Lines before the one containing "theorem xbc2c21_132 : xbcCellAny2" are left out; output the rest of the data exactly, through the final line.

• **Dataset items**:
= Beginning of Section =
import Summits.HubbardSuperconductivity.HubbardSuperconductivity.Theorems.AnisotropyChordTransferFibre3FinXC2Eval
import Summits.HubbardSuperconductivity.HubbardSuperconductivity.Theorems.AnisotropyChordTransferFibre3FinXC2P21dn
import Summits.HubbardSuperconductivity.HubbardSuperconductivity.Theorems.AnisotropyChordTransferFibre3FinXC2P21do

/-!
# Route `AnisotropyChord` / H0 rotor rung: FIN XBC2 combined (rows `N₁` + C) certificate at `L = 21` — cell facts, part `dn`

Kernel facts `xbcCellAny2 21 (49/50) 20 la lb (c, bn) = true` (evaluator `…FinXC2Eval` on `…FinXB2Eval`, point wedges rewritten to certified literal tables `…FinXC2P21*`) for 1 λ-cell(s)
(`…FinXC2Eval.xbcCheck2`; cell design: g5 `xbc_design.py` (≤ 2.5 % cells, b = bn/20 ≥ 1.04·b_cell), mirrors `xb_mirror.py`/`xc_mirror.py`); assembled in `…FinXC2TwentyOne`.
Prover seat `hubbard-h0-rotor-p3` g6; helper for piece A = stmt-HubbardSuperconductivity-23918 of rung 19089 (`--supports`, helper class).
WHAT THIS IS NOT: nothing here proves superconductivity in the Hubbard model (rotor TARGET as worded stays FALSE, g15 verdict); kernel facts for the FIN certificate of TWO hypotheses (rows `N₁`, C) of ONE conditional reduction.  Tree imports only; no sorry, no new axioms.
-/

set_option linter.dupNamespace false

namespace Summit.HubbardSuperconductivity.HubbardSuperconductivity.Theorems.AnisotropyChord.Transfer.Fibre3

namespace FinXB

set_option maxHeartbeats 4000000 in
/-- kernel fact: cell 132 at `L = 21` (certified, (c, bn) = ((1/2 : ℚ), 22)). [folklore] -/
theorem xbc2c21_132 : xbcCellAny2 21 (49/50 : ℚ) 20 3171848643392706 3251144859477524 ((1/2 : ℚ), (22 : ℕ)) = true := by
  unfold xbcCellAny2
  rw [twc21_117_eq, twc21_118_eq]
  decide +kernel

end FinXB

end Summit.HubbardSuperconductivity.HubbardSuperconductivity.Theorems.AnisotropyChord.Transfer.Fibre3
= End of Section =
• **EXERCISE OUTPUT**:
theorem xbc2c21_132 : xbcCellAny2 21 (49/50 : ℚ) 20 3171848643392706 3251144859477524 ((1/2 : ℚ), (22 : ℕ)) = true := by
  unfold xbcCellAny2
  rw [twc21_117_eq, twc21_118_eq]
  decide +kernel

end FinXB

end Summit.HubbardSuperconductivity.HubbardSuperconductivity.Theorems.AnisotropyChord.Transfer.Fibre3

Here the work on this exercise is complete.